(Beginning of STORED DATA)

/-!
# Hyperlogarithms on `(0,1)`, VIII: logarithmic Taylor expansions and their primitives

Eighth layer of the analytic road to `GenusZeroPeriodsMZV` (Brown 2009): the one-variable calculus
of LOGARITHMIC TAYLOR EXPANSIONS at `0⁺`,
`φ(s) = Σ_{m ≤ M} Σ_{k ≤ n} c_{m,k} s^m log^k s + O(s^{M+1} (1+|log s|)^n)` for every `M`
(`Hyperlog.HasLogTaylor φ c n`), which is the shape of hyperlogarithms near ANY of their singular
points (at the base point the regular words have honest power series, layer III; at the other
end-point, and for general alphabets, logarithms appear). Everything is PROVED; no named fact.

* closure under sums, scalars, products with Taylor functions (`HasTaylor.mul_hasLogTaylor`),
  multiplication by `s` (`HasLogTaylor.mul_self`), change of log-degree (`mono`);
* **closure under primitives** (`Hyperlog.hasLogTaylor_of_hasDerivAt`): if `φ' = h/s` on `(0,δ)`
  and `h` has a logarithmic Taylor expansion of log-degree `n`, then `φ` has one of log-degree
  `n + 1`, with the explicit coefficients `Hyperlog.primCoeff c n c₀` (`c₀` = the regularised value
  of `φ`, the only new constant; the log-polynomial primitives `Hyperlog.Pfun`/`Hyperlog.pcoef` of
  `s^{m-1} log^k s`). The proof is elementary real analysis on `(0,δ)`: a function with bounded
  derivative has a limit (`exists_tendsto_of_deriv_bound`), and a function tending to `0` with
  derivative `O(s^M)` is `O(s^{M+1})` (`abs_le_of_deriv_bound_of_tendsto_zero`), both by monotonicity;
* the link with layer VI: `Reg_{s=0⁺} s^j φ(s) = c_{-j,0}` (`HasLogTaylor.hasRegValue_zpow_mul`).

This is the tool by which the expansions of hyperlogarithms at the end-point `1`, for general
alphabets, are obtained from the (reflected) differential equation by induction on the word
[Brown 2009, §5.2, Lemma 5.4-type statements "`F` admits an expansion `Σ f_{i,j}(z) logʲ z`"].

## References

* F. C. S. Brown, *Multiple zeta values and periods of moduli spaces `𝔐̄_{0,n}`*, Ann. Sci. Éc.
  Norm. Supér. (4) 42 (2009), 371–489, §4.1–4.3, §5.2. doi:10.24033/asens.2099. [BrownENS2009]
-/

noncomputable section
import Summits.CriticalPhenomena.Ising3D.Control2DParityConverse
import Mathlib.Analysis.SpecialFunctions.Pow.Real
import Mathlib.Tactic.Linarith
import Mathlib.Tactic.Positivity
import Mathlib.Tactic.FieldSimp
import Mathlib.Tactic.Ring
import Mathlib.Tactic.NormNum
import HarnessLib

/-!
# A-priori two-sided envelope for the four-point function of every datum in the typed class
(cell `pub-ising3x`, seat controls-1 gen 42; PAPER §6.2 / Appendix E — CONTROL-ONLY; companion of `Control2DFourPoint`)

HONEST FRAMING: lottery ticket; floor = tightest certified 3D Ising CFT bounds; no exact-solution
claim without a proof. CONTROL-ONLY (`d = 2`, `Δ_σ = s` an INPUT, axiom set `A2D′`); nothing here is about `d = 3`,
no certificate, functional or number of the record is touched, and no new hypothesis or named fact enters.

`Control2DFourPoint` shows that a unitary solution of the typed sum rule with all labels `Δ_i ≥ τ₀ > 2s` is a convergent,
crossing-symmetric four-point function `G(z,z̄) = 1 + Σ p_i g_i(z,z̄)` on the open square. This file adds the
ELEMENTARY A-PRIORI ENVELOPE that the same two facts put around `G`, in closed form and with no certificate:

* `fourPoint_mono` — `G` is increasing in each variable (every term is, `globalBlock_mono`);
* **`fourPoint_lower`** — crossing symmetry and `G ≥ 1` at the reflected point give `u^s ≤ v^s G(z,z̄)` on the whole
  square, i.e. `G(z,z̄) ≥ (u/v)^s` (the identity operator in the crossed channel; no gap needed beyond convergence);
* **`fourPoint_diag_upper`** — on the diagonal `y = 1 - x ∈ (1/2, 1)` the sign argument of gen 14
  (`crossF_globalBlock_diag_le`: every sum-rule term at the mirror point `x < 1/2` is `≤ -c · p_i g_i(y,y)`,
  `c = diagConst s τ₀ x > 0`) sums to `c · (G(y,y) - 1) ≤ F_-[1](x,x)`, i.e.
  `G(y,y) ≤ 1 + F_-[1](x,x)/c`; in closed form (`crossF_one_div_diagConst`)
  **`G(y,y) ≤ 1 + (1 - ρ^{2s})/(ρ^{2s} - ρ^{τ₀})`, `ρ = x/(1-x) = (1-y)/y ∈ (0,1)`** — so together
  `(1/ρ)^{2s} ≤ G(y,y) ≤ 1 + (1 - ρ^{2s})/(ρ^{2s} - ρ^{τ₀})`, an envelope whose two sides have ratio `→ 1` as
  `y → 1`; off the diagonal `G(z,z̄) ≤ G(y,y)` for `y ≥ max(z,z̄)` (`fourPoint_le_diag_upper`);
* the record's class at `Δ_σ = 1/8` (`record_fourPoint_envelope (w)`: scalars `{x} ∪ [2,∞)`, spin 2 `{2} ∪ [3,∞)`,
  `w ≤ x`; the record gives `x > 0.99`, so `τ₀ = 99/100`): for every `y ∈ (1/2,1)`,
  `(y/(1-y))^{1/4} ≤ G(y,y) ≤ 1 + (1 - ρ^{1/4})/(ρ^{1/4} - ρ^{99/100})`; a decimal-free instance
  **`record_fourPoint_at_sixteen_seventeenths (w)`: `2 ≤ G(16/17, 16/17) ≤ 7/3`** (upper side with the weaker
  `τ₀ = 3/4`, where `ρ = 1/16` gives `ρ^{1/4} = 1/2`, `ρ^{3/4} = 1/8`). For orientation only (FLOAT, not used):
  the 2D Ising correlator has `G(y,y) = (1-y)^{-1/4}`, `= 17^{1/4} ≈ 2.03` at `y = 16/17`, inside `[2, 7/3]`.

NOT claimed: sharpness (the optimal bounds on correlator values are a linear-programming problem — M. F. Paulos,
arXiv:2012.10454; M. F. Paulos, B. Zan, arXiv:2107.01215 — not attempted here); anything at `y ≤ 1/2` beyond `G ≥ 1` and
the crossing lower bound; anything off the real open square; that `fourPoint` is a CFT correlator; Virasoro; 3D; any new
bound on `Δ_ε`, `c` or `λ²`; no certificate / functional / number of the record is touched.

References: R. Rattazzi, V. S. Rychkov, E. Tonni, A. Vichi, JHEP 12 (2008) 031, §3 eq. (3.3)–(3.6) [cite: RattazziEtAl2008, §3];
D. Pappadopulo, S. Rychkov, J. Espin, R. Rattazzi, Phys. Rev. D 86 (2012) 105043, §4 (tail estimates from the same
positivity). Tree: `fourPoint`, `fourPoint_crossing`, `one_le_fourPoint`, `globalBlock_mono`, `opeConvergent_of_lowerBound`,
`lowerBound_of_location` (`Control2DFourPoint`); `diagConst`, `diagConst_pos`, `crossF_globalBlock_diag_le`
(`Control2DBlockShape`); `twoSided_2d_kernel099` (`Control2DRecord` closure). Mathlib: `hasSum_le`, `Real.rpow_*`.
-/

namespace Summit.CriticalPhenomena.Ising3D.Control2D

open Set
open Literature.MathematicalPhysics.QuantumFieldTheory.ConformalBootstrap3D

(End of STORED DATA)

WHAT THE TASK REQUIRES: Transcribe all of the material above so that it matches the source exactly.

FINISHED TASK:
/-!
# Hyperlogarithms on `(0,1)`, VIII: logarithmic Taylor expansions and their primitives

Eighth layer of the analytic road to `GenusZeroPeriodsMZV` (Brown 2009): the one-variable calculus
of LOGARITHMIC TAYLOR EXPANSIONS at `0⁺`,
`φ(s) = Σ_{m ≤ M} Σ_{k ≤ n} c_{m,k} s^m log^k s + O(s^{M+1} (1+|log s|)^n)` for every `M`
(`Hyperlog.HasLogTaylor φ c n`), which is the shape of hyperlogarithms near ANY of their singular
points (at the base point the regular words have honest power series, layer III; at the other
end-point, and for general alphabets, logarithms appear). Everything is PROVED; no named fact.

* closure under sums, scalars, products with Taylor functions (`HasTaylor.mul_hasLogTaylor`),
  multiplication by `s` (`HasLogTaylor.mul_self`), change of log-degree (`mono`);
* **closure under primitives** (`Hyperlog.hasLogTaylor_of_hasDerivAt`): if `φ' = h/s` on `(0,δ)`
  and `h` has a logarithmic Taylor expansion of log-degree `n`, then `φ` has one of log-degree
  `n + 1`, with the explicit coefficients `Hyperlog.primCoeff c n c₀` (`c₀` = the regularised value
  of `φ`, the only new constant; the log-polynomial primitives `Hyperlog.Pfun`/`Hyperlog.pcoef` of
  `s^{m-1} log^k s`). The proof is elementary real analysis on `(0,δ)`: a function with bounded
  derivative has a limit (`exists_tendsto_of_deriv_bound`), and a function tending to `0` with
  derivative `O(s^M)` is `O(s^{M+1})` (`abs_le_of_deriv_bound_of_tendsto_zero`), both by monotonicity;
* the link with layer VI: `Reg_{s=0⁺} s^j φ(s) = c_{-j,0}` (`HasLogTaylor.hasRegValue_zpow_mul`).

This is the tool by which the expansions of hyperlogarithms at the end-point `1`, for general
alphabets, are obtained from the (reflected) differential equation by induction on the word
[Brown 2009, §5.2, Lemma 5.4-type statements "`F` admits an expansion `Σ f_{i,j}(z) logʲ z`"].

## References

* F. C. S. Brown, *Multiple zeta values and periods of moduli spaces `𝔐̄_{0,n}`*, Ann. Sci. Éc.
  Norm. Supér. (4) 42 (2009), 371–489, §4.1–4.3, §5.2. doi:10.24033/asens.2099. [BrownENS2009]
-/

noncomputable section
import Summits.CriticalPhenomena.Ising3D.Control2DParityConverse
import Mathlib.Analysis.SpecialFunctions.Pow.Real
import Mathlib.Tactic.Linarith
import Mathlib.Tactic.Positivity
import Mathlib.Tactic.FieldSimp
import Mathlib.Tactic.Ring
import Mathlib.Tactic.NormNum
import HarnessLib

/-!
# A-priori two-sided envelope for the four-point function of every datum in the typed class
(cell `pub-ising3x`, seat controls-1 gen 42; PAPER §6.2 / Appendix E — CONTROL-ONLY; companion of `Control2DFourPoint`)

HONEST FRAMING: lottery ticket; floor = tightest certified 3D Ising CFT bounds; no exact-solution
claim without a proof. CONTROL-ONLY (`d = 2`, `Δ_σ = s` an INPUT, axiom set `A2D′`); nothing here is about `d = 3`,
no certificate, functional or number of the record is touched, and no new hypothesis or named fact enters.

`Control2DFourPoint` shows that a unitary solution of the typed sum rule with all labels `Δ_i ≥ τ₀ > 2s` is a convergent,
crossing-symmetric four-point function `G(z,z̄) = 1 + Σ p_i g_i(z,z̄)` on the open square. This file adds the
ELEMENTARY A-PRIORI ENVELOPE that the same two facts put around `G`, in closed form and with no certificate:

* `fourPoint_mono` — `G` is increasing in each variable (every term is, `globalBlock_mono`);
* **`fourPoint_lower`** — crossing symmetry and `G ≥ 1` at the reflected point give `u^s ≤ v^s G(z,z̄)` on the whole
  square, i.e. `G(z,z̄) ≥ (u/v)^s` (the identity operator in the crossed channel; no gap needed beyond convergence);
* **`fourPoint_diag_upper`** — on the diagonal `y = 1 - x ∈ (1/2, 1)` the sign argument of gen 14
  (`crossF_globalBlock_diag_le`: every sum-rule term at the mirror point `x < 1/2` is `≤ -c · p_i g_i(y,y)`,
  `c = diagConst s τ₀ x > 0`) sums to `c · (G(y,y) - 1) ≤ F_-[1](x,x)`, i.e.
  `G(y,y) ≤ 1 + F_-[1](x,x)/c`; in closed form (`crossF_one_div_diagConst`)
  **`G(y,y) ≤ 1 + (1 - ρ^{2s})/(ρ^{2s} - ρ^{τ₀})`, `ρ = x/(1-x) = (1-y)/y ∈ (0,1)`** — so together
  `(1/ρ)^{2s} ≤ G(y,y) ≤ 1 + (1 - ρ^{2s})/(ρ^{2s} - ρ^{τ₀})`, an envelope whose two sides have ratio `→ 1` as
  `y → 1`; off the diagonal `G(z,z̄) ≤ G(y,y)` for `y ≥ max(z,z̄)` (`fourPoint_le_diag_upper`);
* the record's class at `Δ_σ = 1/8` (`record_fourPoint_envelope (w)`: scalars `{x} ∪ [2,∞)`, spin 2 `{2} ∪ [3,∞)`,
  `w ≤ x`; the record gives `x > 0.99`, so `τ₀ = 99/100`): for every `y ∈ (1/2,1)`,
  `(y/(1-y))^{1/4} ≤ G(y,y) ≤ 1 + (1 - ρ^{1/4})/(ρ^{1/4} - ρ^{99/100})`; a decimal-free instance
  **`record_fourPoint_at_sixteen_seventeenths (w)`: `2 ≤ G(16/17, 16/17) ≤ 7/3`** (upper side with the weaker
  `τ₀ = 3/4`, where `ρ = 1/16` gives `ρ^{1/4} = 1/2`, `ρ^{3/4} = 1/8`). For orientation only (FLOAT, not used):
  the 2D Ising correlator has `G(y,y) = (1-y)^{-1/4}`, `= 17^{1/4} ≈ 2.03` at `y = 16/17`, inside `[2, 7/3]`.

NOT claimed: sharpness (the optimal bounds on correlator values are a linear-programming problem — M. F. Paulos,
arXiv:2012.10454; M. F. Paulos, B. Zan, arXiv:2107.01215 — not attempted here); anything at `y ≤ 1/2` beyond `G ≥ 1` and
the crossing lower bound; anything off the real open square; that `fourPoint` is a CFT correlator; Virasoro; 3D; any new
bound on `Δ_ε`, `c` or `λ²`; no certificate / functional / number of the record is touched.

References: R. Rattazzi, V. S. Rychkov, E. Tonni, A. Vichi, JHEP 12 (2008) 031, §3 eq. (3.3)–(3.6) [cite: RattazziEtAl2008, §3];
D. Pappadopulo, S. Rychkov, J. Espin, R. Rattazzi, Phys. Rev. D 86 (2012) 105043, §4 (tail estimates from the same
positivity). Tree: `fourPoint`, `fourPoint_crossing`, `one_le_fourPoint`, `globalBlock_mono`, `opeConvergent_of_lowerBound`,
`lowerBound_of_location` (`Control2DFourPoint`); `diagConst`, `diagConst_pos`, `crossF_globalBlock_diag_le`
(`Control2DBlockShape`); `twoSided_2d_kernel099` (`Control2DRecord` closure). Mathlib: `hasSum_le`, `Real.rpow_*`.
-/

namespace Summit.CriticalPhenomena.Ising3D.Control2D

open Set
open Literature.MathematicalPhysics.QuantumFieldTheory.ConformalBootstrap3D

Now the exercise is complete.